### Dataset
/-- **Pointwise stretching bound, squared form**: for every linear `L : ℝ³ → ℝ³` with curl vector
`ω = curlCLM L`, `⟪ω, L ω⟫² ≤ |ω|² |L|⁴_F` (`|·|_F` the Frobenius norm). [folklore] -/
theorem sq_inner_curlCLM_apply_le (L : (EuclideanSpace ℝ (Fin 3)) →L[ℝ] (EuclideanSpace ℝ (Fin 3))) :
    ⟪curlCLM L, L (curlCLM L)⟫ ^ 2 ≤ ‖curlCLM L‖ ^ 2 * frobeniusNormSq L ^ 2 := by
  set ω := curlCLM L with hωdef
  have hexp : ∀ y : (EuclideanSpace ℝ (Fin 3)), y = ∑ j, y j • ((EuclideanSpace.basisFun (Fin 3) ℝ) j : (EuclideanSpace ℝ (Fin 3))) := fun y => (((EuclideanSpace.basisFun (Fin 3) ℝ)).sum_repr y).symm
  have hL : ∀ i, (L ω) i = ∑ j, ω j * L ((EuclideanSpace.basisFun (Fin 3) ℝ) j) i := by
    intro i
    conv_lhs => rw [hexp ω, map_sum]
    simp [map_smul]
  have hinner : ⟪ω, L ω⟫ = ∑ i, ω i * ∑ j, ω j * L ((EuclideanSpace.basisFun (Fin 3) ℝ) j) i := by
    rw [PiLp.inner_apply]
    refine Finset.sum_congr rfl fun i _ => ?_
    rw [hL i]
    simp [mul_comm]
  have hnorm : ‖ω‖ ^ 2 = ∑ i, ω i ^ 2 := by
    rw [EuclideanSpace.norm_sq_eq]
    simp [Real.norm_eq_abs, sq_abs]
  obtain ⟨h0, h1, h2⟩ := curlCLM_apply_coord L
  rw [hinner, hnorm, frobeniusNormSq_eq_sum_sq_coord]
  exact sq_curlForm_le (fun i j => L ((EuclideanSpace.basisFun (Fin 3) ℝ) j) i) (fun i => ω i) h0 h1 h2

### Required action
Retype the entries exactly; leave nothing out.

### Exercise result
/-- **Pointwise stretching bound, squared form**: for every linear `L : ℝ³ → ℝ³` with curl vector
`ω = curlCLM L`, `⟪ω, L ω⟫² ≤ |ω|² |L|⁴_F` (`|·|_F` the Frobenius norm). [folklore] -/
theorem sq_inner_curlCLM_apply_le (L : (EuclideanSpace ℝ (Fin 3)) →L[ℝ] (EuclideanSpace ℝ (Fin 3))) :
    ⟪curlCLM L, L (curlCLM L)⟫ ^ 2 ≤ ‖curlCLM L‖ ^ 2 * frobeniusNormSq L ^ 2 := by
  set ω := curlCLM L with hωdef
  have hexp : ∀ y : (EuclideanSpace ℝ (Fin 3)), y = ∑ j, y j • ((EuclideanSpace.basisFun (Fin 3) ℝ) j : (EuclideanSpace ℝ (Fin 3))) := fun y => (((EuclideanSpace.basisFun (Fin 3) ℝ)).sum_repr y).symm
  have hL : ∀ i, (L ω) i = ∑ j, ω j * L ((EuclideanSpace.basisFun (Fin 3) ℝ) j) i := by
    intro i
    conv_lhs => rw [hexp ω, map_sum]
    simp [map_smul]
  have hinner : ⟪ω, L ω⟫ = ∑ i, ω i * ∑ j, ω j * L ((EuclideanSpace.basisFun (Fin 3) ℝ) j) i := by
    rw [PiLp.inner_apply]
    refine Finset.sum_congr rfl fun i _ => ?_
    rw [hL i]
    simp [mul_comm]
  have hnorm : ‖ω‖ ^ 2 = ∑ i, ω i ^ 2 := by
    rw [EuclideanSpace.norm_sq_eq]
    simp [Real.norm_eq_abs, sq_abs]
  obtain ⟨h0, h1, h2⟩ := curlCLM_apply_coord L
  rw [hinner, hnorm, frobeniusNormSq_eq_sum_sq_coord]
  exact sq_curlForm_le (fun i j => L ((EuclideanSpace.basisFun (Fin 3) ℝ) j) i) (fun i => ω i) h0 h1 h2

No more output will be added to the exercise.